Next, we looked to see if the expected negative relationship might emerge within a narrow ability
range. We selected only the 862 examinees with GRE verbal plus GRE quantitative scores in the 1,030-
1,060 range. Within this group, as expected, GRE verbal score and GRE quantitative score were no
longer significant predictors of GRE analytical score, but expected time still had a substantial positive
weight, increasing R-square from .OO to .36. Similar results were found for a low-scoring group (650-700
range) and a high-scoring group (1,300-1,350 range), and for analyses run separately for expected times
on sets and on discrete items.
Apparently, these positive weights for expected time remained because of the relationship
between item difficulty and expected time (r = .52)--that is, more difficult items take longer. With a
CAT, more difficult items are administered to higher ability examinees, so higher ability examinees
generally get tests that take longer. Adjusting for GRE verbal score and GRE quantitative score, which
were correlated .71 with GRE analytical score (a substantial correlation, but still leaving half of the
variance unexplained), was not enough to overcome this relationship of time to item difficulty and of
item difficulty to test score.
In an attempt to compensate for the relationship of time to difficulty, we used the IRT b
parameter to predict mean response time separately for LR and AR items. Each item then had a predicted
time associated with it. We computed a time discrepancy score for each item as the difference between
the time predicted from the item’s difficulty and the actual mean time. The time discrepancy score for an
individual was the sum of the time discrepancy scores for all of the items taken by that individual. A high
time discrepancy score would then reflect a test that was especially long, taking difficulty into account.
For both the LR and AR items, the time discrepancy score was entered after GRE quantitative score and
GRE verbal score, with GRE analytical score as the dependent variable. The time discrepancy score had
a small positive weight, which did not contribute significantly (p > .05) to the prediction, even with the
sample of over 10,000 examinees. Thus, there was no evidence that examinees who got long tests, taking
item difficulty into account, were disadvantaged in terms of their total scores.
For the above analyses, expected times were based on the full set of 35 items, and examinees
with incomplete tests were excluded from the analysis. An additional analysis was run that was able to
14
include all examinees by defining a long test only in terms of the first nine items (4 LR items and the first
five-item AR set). Mean item times were recomputed to reflect only performance on these items in
positions l-9, and as before, time discrepancy scores were defined as the difference between the time
predicted from the item’s difficulty and the actual mean time. The time discrepancy score for an
individual was the sum of the time discrepancy scores for each of the items (l-9) taken by that individual.
The distribution of these summed time discrepancy scores for individuals indicated a difference
of about one minute between times at the 25th and 75th percentiles.
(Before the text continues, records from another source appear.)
import Mathlib
import HarnessLib
import Literature.MathematicalPhysics.StatisticalMechanics.RenormalisationMapRemaindersThreeFourKernelSub
import Literature.MathematicalPhysics.StatisticalMechanics.RenormalisationMapKernelSecondDiffFamilies

/-!
# The remainder sums `Σ₃`, `Σ₄` of `S_k` for FOUR STEP KERNELS (kernel SECOND DIFFERENCE) at a FIXED intermediate
# Hamiltonian: the kernel-only pieces, linear in the second-order pair constant `ℓ` ([ABKM19] Theorem 6.8 ⊗ Lemma 8.4 (ℓ = 2); (12.53))

Companion of `RenormalisationMapRemainderTwoLargeKernelSecondDiff` (`Σ₂ᴸ`) and second-order twin of
`RenormalisationMapRemaindersThreeFourKernelOnly`.  The sums `Σ₃(𝒞; H̃)` (disconnected preimages) and `Σ₄(𝒞; H̃)` (pairs
`∅ ≠ X₁ ⊊ X`) of the free-`H̃` decomposition of `K_{k+1}` are AFFINE in the fluctuation integral `R_𝒞`, so for four step
kernels `𝒞a, 𝒞b, 𝒞c, 𝒞e` at the SAME `(H̃, H, K)` the second differences `Σᵢ(𝒞a) − Σᵢ(𝒞b) − Σᵢ(𝒞c) + Σᵢ(𝒞e)` carry exactly one
factor `(R_a − R_b − R_c + R_e)P₂` per term and are bounded like the first-order kernel-only pieces once the second-order pair
property of Lemma 8.4 (`‖(R_a − R_b − R_c + R_e)F‖ ≤ b·ℓ·κ_p^{|Y|_k}`) replaces the first-order one:

* **`tayNormLE_remainderThree_kernelSecondDiff_abkm`** (disconnected preimages) and
  **`tayNormLE_remainderFour_kernelSecondDiff_abkm`** (pairs `∅ ≠ X₁ ⊊ X`):
  `≤ ℓ · κ^{|U|_k}(8e^{1/4}‖H‖ + C)(ωA⁴)·c₃^{|U|_{k+1}}A^{−η|U|_{k+1}}` — LINEAR in `ℓ`, same constants as the
  first-order twins (per-block constant `max(A_{𝒫,a}, κ_p)` inside `c₃`, any `κ ≥ 1 + e^{1/4}`).

Proof: the first-order twins verbatim on top of the second-order subsum tool
(`RenormalisationMapKernelSecondDiffFamilies.tayNormLE_subsum_reblockTerm_kernel_secondDiff_abkm`, same output shape).  Use (honest
scope): block B4 of the stub `stub_f4l2ShrinkLoc` of the crux child `TwoKernelSkBound` (route
`Summits/HubbardSuperconductivity/…/Theses/ComplexGFFStiffness`, stiffness of a complex Gaussian gradient field via the [ABKM19] RG);
nothing about superconductivity in the Hubbard model is claimed.  Everything is proved; no named fact.

## References
* S. Adams, S. Buchholz, R. Kotecký, S. Müller, arXiv:1910.13564, Theorem 6.8 ((6.59)–(6.60)), Lemma 9.6 (proof),
  Lemma 8.4, Lemma 12.6 (12.53) [AdamsBuchholzKoteckyMuller2019].
-/


noncomputable section

namespace Literature.MathematicalPhysics.StatisticalMechanics.GradientRG

open scoped BigOperators Classical
open Finset Matrix MeasureTheory
open Literature.MathematicalPhysics.StatisticalMechanics.TorusPolymer
  (IsPolymer blocks polys bprod blockOf thicken reblock boxCorner mem_polys mem_blocks numBlocks isPolymer_blockOf
    card_blocks_eq_numBlocks blocks_blockOf empty_mem_polys closure reblockTerm_lipschitzConsts_le
    reblockTerm_lipschitzConsts_le_top sum_reblock_triples_le_pow sum_reblock_large_le_pow self_mem_polys
    bprod_empty two_le_degree_of_ne_self two_le_degree_self_of_not_isConn two_le_card_blocks_of_not_isConn
    reblock_empty two_le_degree_of_ssubset)
open Literature.Barriers.CriticalPhenomena.LongRangePhi4.Polymer (IsConn components)
open Literature.MathematicalPhysics.StatisticalMechanics.GradientFRD (iterDiff)
open Literature.MathematicalPhysics.QuantumFieldTheory

variable {d M : ℕ} [NeZero M]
This summed time discrepancy score
had a small negative weight for predicting the number of questions attempted after GRE verbal score and
GRE quantitative score were entered; though statistically significant in this very large sample of 14,745
examinees, the change in R was very small (.015 to .066, or a change in R-square from .OOO to .004).
The more important question was whether the summed time discrepancy score had a significant
negative weight for predicting the GRE analytical score. It did not. It had a positive weight; although
statistically significant, the change in R-square was infinitesimal (from .459 to .460). This analysis was
repeated separately for male and female examinees, and for African American, Asian, Hispanic/Latino,
and White subgroups. Results were remarkably consistent across these subgroups with a small positive
weight in each subgroup.
Conclusion
For both the GRE quantitative and analytical measures, some items clearly take longer to answer
than others. Because estimated solution time is not included in the item selection algorithm, this
difference in time could potentially create a fairness problem on a timed test. However, we could find no
evidence of an impact on total scores for examinees who got unusually long questions or tests.
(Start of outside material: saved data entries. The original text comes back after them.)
/-- ★★ **ROUTE (α) SPINE v2ˢ-CTR — `stub_existenceMinimalOrbit` ⇐ C-minˢ(with `Lift`) ∧ COV ∧ SYM-CENTRE**: ✓`existenceMinimalOrbit_of_CminG_cov` with ONE antecedent `Lift i U₀ →`
inserted in `hC` after `CloseAvg … V U₀ →` and the re-centring row `hS` («some `U₀* ∈ 𝔅_k(V) ∩ 𝔘_k(L³B₃ε₁)` carries `Lift`», window `aS`); the minimiser is built at the centre `U₀*`,
competitors are charted at `U₀*` by COV; `a₁′ := min a₁′ aS`; everything else VERBATIM.
[cite: Balaban1985Variational, Prop. 7 p.299, (112) p.294, (116) p.295, (141)-(142) p.299; Balaban1985RegularSpaces, Thm 2 p.83, (1.19) p.79, (1.28)-(1.30) p.81] -/
theorem existenceMinimalOrbit_of_CminG_covCtr (hL : 1 < L) {B₃ : ℝ} (hB₃ : 4 < B₃) (Lan : ∀ i : Idx L, GaugeField (i.1.1.P i.1.2.2) 0 (Matrix.specialUnitaryGroup (Fin 2) ℂ) → (PBond (i.1.1.P i.1.2.2) 0 → Matrix (Fin 2) (Fin 2) ℂ) → Prop)
    (Lift : ∀ i : Idx L, GaugeField (i.1.1.P i.1.2.2) 0 (Matrix.specialUnitaryGroup (Fin 2) ℂ) → Prop)
    (hC : ∃ B₀ a₄ : ℝ, 0 < B₀ ∧ 0 < a₄ ∧ ∀ (i : Idx L) (ε₁ ε₄ : ℝ), 0 < ε₁ → ε₄ ≤ a₄ → 2 * B₀ * (L : ℝ) ^ 3 * B₃ * ε₁ ≤ ε₄ →
        ∀ (V : GaugeField (i.1.1.P i.1.2.1) 0 (Matrix.specialUnitaryGroup (Fin 2) ℂ)) (U₀ : GaugeField (i.1.1.P i.1.2.2) 0 (Matrix.specialUnitaryGroup (Fin 2) ℂ)),
          PlaqSmall ε₁ V → RegPr i.1.1 i.1.2.1 i.1.2.2 ((L : ℝ) ^ 3 * B₃ * ε₁) U₀ → CloseAvg i.1.1 i.1.2.1 i.1.2.2 i.2.2.le ((L : ℝ) ^ 3 * ε₁) V U₀ → Lift i U₀ →
          ∃ X : PBond (i.1.1.P i.1.2.2) 0 → Matrix (Fin 2) (Fin 2) ℂ,
            nMax19 i.1.1 i.1.2.1 i.1.2.2 U₀ X < 3 * B₀ * (L : ℝ) ^ 3 * B₃ * ε₁ ∧ (∀ b : PBond (i.1.1.P i.1.2.2) 0, (X b).IsHermitian ∧ Matrix.trace (X b) = 0) ∧
            AvgCondPrintS i.1.1 i.1.2.1 i.1.2.2 i.2.2.le V U₀ X ∧ Lan i U₀ X ∧
            ∀ X' : PBond (i.1.1.P i.1.2.2) 0 → Matrix (Fin 2) (Fin 2) ℂ, nMax19 i.1.1 i.1.2.1 i.1.2.2 U₀ X' < ε₄ → (∀ b : PBond (i.1.1.P i.1.2.2) 0, (X' b).IsHermitian ∧ Matrix.trace (X' b) = 0) →
              AvgCondPrint i.1.1 i.1.2.1 i.1.2.2 i.2.2.le V U₀ X' → IsLandauPrint i.1.1 i.1.2.1 i.1.2.2 U₀ X' →
                wilsonAction4 (emb15 U₀ (expHermField X)) ≤ wilsonAction4 (emb15 U₀ (expHermField X')))
    (hV : ∃ B₁ c₁ : ℝ, 0 < B₁ ∧ 0 < c₁ ∧ ∀ (F : T3Family) (hF : F.L = L) (n K : ℕ) (hnK : n < K) (ε₀ ε₁ ε₂ : ℝ), 0 < ε₀ → 0 < ε₁ →
        ε₀ + (L : ℝ) ^ 3 * ε₁ ≤ c₁ → B₁ * (ε₀ + (L : ℝ) ^ 3 * ε₁) ≤ ε₂ →
        ∀ (V : GaugeField (F.P n) 0 (Matrix.specialUnitaryGroup (Fin 2) ℂ)) (U₀ : GaugeField (F.P K) 0 (Matrix.specialUnitaryGroup (Fin 2) ℂ)),
          RegPr F n K ((L : ℝ) ^ 3 * B₃ * ε₁) U₀ → CloseAvg F n K hnK.le ((L : ℝ) ^ 3 * ε₁) V U₀ →
          ∀ U : GaugeField (F.P K) 0 (Matrix.specialUnitaryGroup (Fin 2) ℂ), U ∈ regFibrePr F n K hnK.le ε₀ V → IsAxialPrint F n K U₀ U →
            ∃ (u : GaugeTransf (F.P K) 0 (Matrix.specialUnitaryGroup (Fin 2) ℂ)) (U₁ : GaugeField (F.P K) 0 (Matrix.specialUnitaryGroup (Fin 2) ℂ))
              (X : PBond (F.P K) 0 → Matrix (Fin 2) (Fin 2) ℂ),
              RestrictedPrint F n K U₀ u ∧ GaugeField.gaugeAct u (emb15 U₀ U₁) = U ∧ In19 F n K ε₂ U₀ U₁ X ∧
                AvgCondPrint F n K hnK.le V U₀ X ∧ IsLandauPrint F n K U₀ X)
    -- SYM-CENTRE (displayed): inside the fibre of `V`, next to any admissible `U₀`, some centre `U₀*` carries the lift (ONE radius `L³B₃ε₁`)
    (hS : ∃ aS : ℝ, 0 < aS ∧ ∀ (i : Idx L) (ε₁ : ℝ), 0 < ε₁ → ε₁ ≤ aS →
        ∀ (V : GaugeField (i.1.1.P i.1.2.1) 0 (Matrix.specialUnitaryGroup (Fin 2) ℂ)) (U₀ : GaugeField (i.1.1.P i.1.2.2) 0 (Matrix.specialUnitaryGroup (Fin 2) ℂ)),
          PlaqSmall ε₁ V → RegPr i.1.1 i.1.2.1 i.1.2.2 ((L : ℝ) ^ 3 * B₃ * ε₁) U₀ → U₀ ∈ fibre i.1.1 ℰp i.1.2.1 i.1.2.2 i.2.2.le V →
          ∃ U₁ : GaugeField (i.1.1.P i.1.2.2) 0 (Matrix.specialUnitaryGroup (Fin 2) ℂ),
            U₁ ∈ fibre i.1.1 ℰp i.1.2.1 i.1.2.2 i.2.2.le V ∧ RegPr i.1.1 i.1.2.1 i.1.2.2 ((L : ℝ) ^ 3 * B₃ * ε₁) U₁ ∧ Lift i U₁) :
    ∃ a₁' O₁ : ℝ, 0 < a₁' ∧ 1 ≤ O₁ ∧
    ∀ (F : T3Family), F.L = L → ∀ (n K : ℕ) (hnK : n < K) (ε₁ : ℝ), 0 < ε₁ →
      ∀ V : GaugeField (F.P n) 0 (Matrix.specialUnitaryGroup (Fin 2) ℂ), PlaqSmall ε₁ V →
        ∀ U₀ : GaugeField (F.P K) 0 (Matrix.specialUnitaryGroup (Fin 2) ℂ), RegPr F n K ((L : ℝ) ^ 3 * B₃ * ε₁) U₀ → U₀ ∈ fibre F ℰp n K hnK.le V →
          ε₁ ≤ a₁' → ∃ U ∈ regFibrePr F n K hnK.le (O₁ * (L : ℝ) ^ 3 * B₃ * ε₁) V,
            IsMinOn (fun W : GaugeField (F.P K) 0 (Matrix.specialUnitaryGroup (Fin 2) ℂ) => wilsonAction4 W)
              (regFibrePr F n K hnK.le (O₁ * (L : ℝ) ^ 3 * B₃ * ε₁) V) U := by
  have hL1 : (1 : ℝ) ≤ (L : ℝ) := by exact_mod_cast hL.le
  have hC₁ : (1 : ℝ) ≤ (L : ℝ) ^ 3 := one_le_pow₀ hL1
  have hC₁pos : (0 : ℝ) < (L : ℝ) ^ 3 := by positivity
  have hB₃0 : 0 < B₃ := by linarith
  have hB₃1 : 1 ≤ B₃ := by linarith
  have hC0 : 0 < C0 3 := C0_pos _
  have hc2 : 0 < c2' 3 L := c2'_pos _ _ hL.le
  set eax : ℝ := min (1 / (6 * C0 3 * (L : ℝ) ^ 3)) (c2' 3 L / (4 * (L : ℝ) ^ 3)) with heax_def
  have heax : 0 < eax := lt_min (by positivity) (by positivity)
  obtain ⟨B₀, a₄, hB₀, ha₄, HC⟩ := hC
  obtain ⟨B₁, c₁, hB₁, hc₁, HV⟩ := hV
  obtain ⟨aS, haS, HS⟩ := hS
  set M : ℝ := max 1 (3 * B₀) with hM
  have hM1 : 1 ≤ M := le_max_left _ _
  have hM3 : 3 * B₀ ≤ M := le_max_right _ _
  have hM0 : 0 < M := lt_of_lt_of_le one_pos hM1
  have hK₁ : 0 < 2 * B₀ * (L : ℝ) ^ 3 * B₃ := by positivity
  have hK₂ : 0 < B₁ * (178 * M + 1) * (L : ℝ) ^ 3 * B₃ := by positivity
  have hK₃ : 0 < (178 * M + 1) * (L : ℝ) ^ 3 * B₃ := by positivity
  have hK₄ : 0 < 178 * M * (L : ℝ) ^ 3 * B₃ := by positivity
  have hK₅ : 0 < M * (L : ℝ) ^ 3 * B₃ := by positivity
  set a₁' : ℝ := min (min (min (min (a₄ / (2 * B₀ * (L : ℝ) ^ 3 * B₃)) (a₄ / (B₁ * (178 * M + 1) * (L : ℝ) ^ 3 * B₃))) (c₁ / ((178 * M + 1) * (L : ℝ) ^ 3 * B₃)))
    (eax / (178 * M * (L : ℝ) ^ 3 * B₃))) ((1 / 4) / (M * (L : ℝ) ^ 3 * B₃)) with ha₁'
  have ha₁'0 : 0 < a₁' :=
    lt_min (lt_min (lt_min (lt_min (div_pos ha₄ hK₁) (div_pos ha₄ hK₂)) (div_pos hc₁ hK₃)) (div_pos heax hK₄)) (div_pos (by norm_num) hK₅)
  refine ⟨min a₁' aS, 178 * M, lt_min ha₁'0 haS, le_trans hM1 (le_mul_of_one_le_left hM0.le (by norm_num)), ?_⟩
  intro F hF n K hnK ε₁ hε₁ V hVreg U₀' hU₀' hB' hε₁aS
  -- SYM-CENTRE: move to a centre `U₀` in the same fibre that carries the lift
  have hε₁a : ε₁ ≤ a₁' := hε₁aS.trans (min_le_left _ _)
  obtain ⟨U₀, hB, hU₀, hLiftU₀⟩ := HS ⟨(F, n, K), hF, hnK⟩ ε₁ hε₁ (hε₁aS.trans (min_le_right _ _)) V U₀' hVreg hU₀' hB'
  -- the five smallness facts carried by `ε₁ ≤ a₁'`
  have h1 : ε₁ ≤ a₄ / (2 * B₀ * (L : ℝ) ^ 3 * B₃) := hε₁a.trans ((min_le_left _ _).trans ((min_le_left _ _).trans ((min_le_left _ _).trans (min_le_left _ _))))
  have h2 : ε₁ ≤ a₄ / (B₁ * (178 * M + 1) * (L : ℝ) ^ 3 * B₃) :=
    hε₁a.trans ((min_le_left _ _).trans ((min_le_left _ _).trans ((min_le_left _ _).trans (min_le_right _ _))))
  have h3 : ε₁ ≤ c₁ / ((178 * M + 1) * (L : ℝ) ^ 3 * B₃) := hε₁a.trans ((min_le_left _ _).trans ((min_le_left _ _).trans (min_le_right _ _)))
  have h4 : ε₁ ≤ eax / (178 * M * (L : ℝ) ^ 3 * B₃) := hε₁a.trans ((min_le_left _ _).trans (min_le_right _ _))
  have h5 : ε₁ ≤ (1 / 4) / (M * (L : ℝ) ^ 3 * B₃) := hε₁a.trans (min_le_right _ _)
  have h2B : 2 * B₀ * (L : ℝ) ^ 3 * B₃ * ε₁ ≤ a₄ := by have := (le_div_iff₀ hK₁).1 h1; linarith
  have hε₂a₄ : B₁ * (178 * M * (L : ℝ) ^ 3 * B₃ * ε₁ + (L : ℝ) ^ 3 * ε₁) ≤ a₄ := by
    have := (le_div_iff₀ hK₂).1 h2
    have h0 : (L : ℝ) ^ 3 * ε₁ ≤ (L : ℝ) ^ 3 * B₃ * ε₁ := by
      have := mul_le_mul_of_nonneg_right (le_mul_of_one_le_right hC₁pos.le hB₃1) hε₁.le; exact this
    nlinarith
  have hsum : 178 * M * (L : ℝ) ^ 3 * B₃ * ε₁ + (L : ℝ) ^ 3 * ε₁ ≤ c₁ := by
    have := (le_div_iff₀ hK₃).1 h3
    have h0 : (L : ℝ) ^ 3 * ε₁ ≤ (L : ℝ) ^ 3 * B₃ * ε₁ := by
      have := mul_le_mul_of_nonneg_right (le_mul_of_one_le_right hC₁pos.le hB₃1) hε₁.le; exact this
    nlinarith
  have heeax : 178 * M * (L : ℝ) ^ 3 * B₃ * ε₁ ≤ eax := by have := (le_div_iff₀ hK₄).1 h4; linarith
  have hquarter : M * (L : ℝ) ^ 3 * B₃ * ε₁ ≤ 1 / 4 := by have := (le_div_iff₀ hK₅).1 h5; linarith
  -- the (14)-hypotheses at the carrier (`U₀ ∈ 𝔅_k(V)`: b-clause for every b > 0)
  obtain ⟨hreg, hclose⟩ := sat14T3_of_mem_fibre (h := hnK.le) (mul_pos hC₁pos hε₁) hU₀ hB
  -- C-min at ε₄ = a₄: the minimising solution `X`
  obtain ⟨X, hX3, hXh, h20, h21, hXmin⟩ := HC ⟨(F, n, K), hF, hnK⟩ ε₁ a₄ hε₁ le_rfl h2B V U₀ hVreg hreg hclose hLiftU₀
  -- (112) ⇒ (19) at M·L³B₃ε₁; its axial representative from (20); row D's engine ⇒ W ∈ 𝔘_k(e), e = 178·M·L³B₃ε₁
  have hP0 : 0 ≤ (L : ℝ) ^ 3 * B₃ * ε₁ := by positivity
  have h19 : In19 F n K (M * (L : ℝ) ^ 3 * B₃ * ε₁) U₀ (expHermField X) X := by
    have hmono : 3 * B₀ * (L : ℝ) ^ 3 * B₃ * ε₁ ≤ M * (L : ℝ) ^ 3 * B₃ * ε₁ :=
      calc 3 * B₀ * (L : ℝ) ^ 3 * B₃ * ε₁ = (3 * B₀) * ((L : ℝ) ^ 3 * B₃ * ε₁) := by ring
        _ ≤ M * ((L : ℝ) ^ 3 * B₃ * ε₁) := mul_le_mul_of_nonneg_right hM3 hP0
        _ = M * (L : ℝ) ^ 3 * B₃ * ε₁ := by ring
    exact in19_expHermField_of_nMax19_lt hXh (lt_of_lt_of_le hX3 hmono)
  have hlo : (L : ℝ) ^ 3 * B₃ * ε₁ ≤ M * (L : ℝ) ^ 3 * B₃ * ε₁ :=
    calc (L : ℝ) ^ 3 * B₃ * ε₁ = 1 * ((L : ℝ) ^ 3 * B₃ * ε₁) := (one_mul _).symm
      _ ≤ M * ((L : ℝ) ^ 3 * B₃ * ε₁) := mul_le_mul_of_nonneg_right hM1 hP0
      _ = M * (L : ℝ) ^ 3 * B₃ * ε₁ := by ring
  obtain ⟨u, _hu, hWfib⟩ := h20 (expHermField X) h19.2.1
  have he0 : 0 < 178 * (M * (L : ℝ) ^ 3 * B₃ * ε₁) := by positivity
  have hRegW : RegPr F n K (178 * (M * (L : ℝ) ^ 3 * B₃ * ε₁)) (GaugeField.gaugeAct u (emb15 U₀ (expHermField X))) :=
    (regPr_gaugeAct_iff F he0.le u _).mpr (regPr_emb15_of_in19 (F := F) (n := n) (K := K) hquarter hlo hreg h19)
  have hWmem : GaugeField.gaugeAct u (emb15 U₀ (expHermField X)) ∈ regFibrePr F n K hnK.le (178 * (M * (L : ℝ) ^ 3 * B₃ * ε₁)) V :=
    (mem_regFibrePr_iff F).mpr ⟨hWfib, hRegW⟩
  have hO : 178 * M * (L : ℝ) ^ 3 * B₃ * ε₁ = 178 * (M * (L : ℝ) ^ 3 * B₃ * ε₁) := by ring
  refine ⟨GaugeField.gaugeAct u (emb15 U₀ (expHermField X)), by rw [hO]; exact hWmem, ?_⟩
  rw [hO]
  -- a competitor `U ∈ (6)(e) ∩ 𝔅_k(V)`: axial gauge inside its (4)-orbit, COV's chart, gauge invariance of (5)
  intro U hU
  have h14 : Sat14T3 F n K hnK.le ((L : ℝ) ^ 3 * B₃ * ε₁) ((L : ℝ) ^ 3 * ε₁) V U₀ := ⟨hreg, hclose⟩
  have hεe : 178 * (M * (L : ℝ) ^ 3 * B₃ * ε₁) ≤ min (1 / (6 * C0 3 * (L : ℝ) ^ 3)) (c2' 3 L / (4 * (L : ℝ) ^ 3)) := by
    rw [← heax_def, ← hO]; exact heeax
  have hB₃e : B₃ * ε₁ ≤ 178 * (M * (L : ℝ) ^ 3 * B₃ * ε₁) := by
    have h0 : B₃ * ε₁ ≤ (L : ℝ) ^ 3 * B₃ * ε₁ := by
      rw [mul_assoc]; exact le_mul_of_one_le_left (by positivity) hC₁
    have h178 : (1 : ℝ) ≤ 178 * M := le_trans hM1 (le_mul_of_one_le_left hM0.le (by norm_num))
    have h1' : (L : ℝ) ^ 3 * B₃ * ε₁ ≤ 178 * (M * (L : ℝ) ^ 3 * B₃ * ε₁) :=
      calc (L : ℝ) ^ 3 * B₃ * ε₁ = 1 * ((L : ℝ) ^ 3 * B₃ * ε₁) := (one_mul _).symm
        _ ≤ (178 * M) * ((L : ℝ) ^ 3 * B₃ * ε₁) := mul_le_mul_of_nonneg_right h178 (by positivity)
        _ = 178 * (M * (L : ℝ) ^ 3 * B₃ * ε₁) := by ring
    exact h0.trans h1'
  obtain ⟨v, hv, hvAx⟩ := axialRepr_print_based_uniform F hF hnK.le hC₁ B₃ _ ε₁ V U₀ U hεe hB₃e h14 hU
  have hUv : GaugeField.gaugeAct v U ∈ regFibrePr F n K hnK.le (178 * (M * (L : ℝ) ^ 3 * B₃ * ε₁)) V :=
    (gaugeAct_mem_regFibrePr_iff_of_trivial F hnK.le he0.le hv U V).mpr hU
  have hUvax : IsAxialPrint F n K U₀ (GaugeField.gaugeAct v U) := hvAx _
  have hsum' : 178 * (M * (L : ℝ) ^ 3 * B₃ * ε₁) + (L : ℝ) ^ 3 * ε₁ ≤ c₁ := by rw [← hO]; exact hsum
  obtain ⟨u', U₁', X', _hu', hUeq, h19', h20', h21'⟩ :=
    HV F hF n K hnK _ ε₁ (B₁ * (178 * (M * (L : ℝ) ^ 3 * B₃ * ε₁) + (L : ℝ) ^ 3 * ε₁)) he0 hε₁ hsum' le_rfl V U₀ hreg hclose (GaugeField.gaugeAct v U) hUv hUvax
  have hX'a₄ : nMax19 F n K U₀ X' < a₄ := nMax19_lt_of_in19 h19' (by rw [← hO]; exact hε₂a₄)
  have hcmp := hXmin X' hX'a₄ h19'.1 h20' h21'
  -- gauge invariance of (5): A(W) = A(e^{iX}U₀) ≤ A(e^{iX′}U₀) = A((e^{iX′}U₀)^{u′}) = A(U^v) = A(U)
  have e₁' : U₁' = expHermField X' := eq_expHermField_of_in19 h19'
  have a1 : wilsonAction4 (GaugeField.gaugeAct u (emb15 U₀ (expHermField X))) = wilsonAction4 (emb15 U₀ (expHermField X)) :=
    T4WilsonGaugeFlatDirection.wilsonAction_gaugeAct 1 u _
  have a2 : wilsonAction4 (GaugeField.gaugeAct v U) = wilsonAction4 U := T4WilsonGaugeFlatDirection.wilsonAction_gaugeAct 1 v U
  have a3 : wilsonAction4 (GaugeField.gaugeAct u' (emb15 U₀ U₁')) = wilsonAction4 (emb15 U₀ U₁') :=
    T4WilsonGaugeFlatDirection.wilsonAction_gaugeAct 1 u' _
  have a4 : wilsonAction4 (emb15 U₀ U₁') = wilsonAction4 U := by rw [← a3, hUeq, a2]
  have a5 : wilsonAction4 (emb15 U₀ (expHermField X')) = wilsonAction4 U := by rw [← e₁']; exact a4
  show wilsonAction4 (GaugeField.gaugeAct u (emb15 U₀ (expHermField X))) ≤ wilsonAction4 U
  rw [a1, ← a5]
  exact hcmp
Despite this lack of an overall effect on test scores, we cannot rule out the possibility that certain
individuals could be negatively impacted by receiving items that take an unusually long time to answer.
Even without clear evidence of an impact on test scores, it might be desirable to include some measure of
estimated solution time in the item selection algorithm so that no individual gets more than a fair share of
time-consuming items. The feasibility of such an approach has already been demonstrated (van der
Linden, Scrams, & Schnipke, 1999).
However, the current results suggest that including such estimates may be more complicated than
previously imagined, because an item, or a set of items, does not have a single response time, but rather
15
many response times, depending on the position in which it is administered in the test. This is especially
true for AR items. Suppose the time needed for a five-question AR set were estimated from a pretest that
administered the set near the end of the test, but the set was actually administered to some examinees
near the beginning of the test. The estimated time could be in error by more than six minutes.
Knowledge of position effects might lead to appropriate adjustments in estimated time depending on
position. In addition to clarifying these position effects, future research could investigate possible
relationships between individual differences in pacing styles (of the type described by Scrams and
Schnipke, 1999) and the time demands created by particular sets of items.
16
References
Bejar, I. I. (1985). Test sneededness under number-right scoring: An analvsis of the Test of English as a Foreign Language (Research Report RR-851 1). Princeton, NJ: Educational Testing Service.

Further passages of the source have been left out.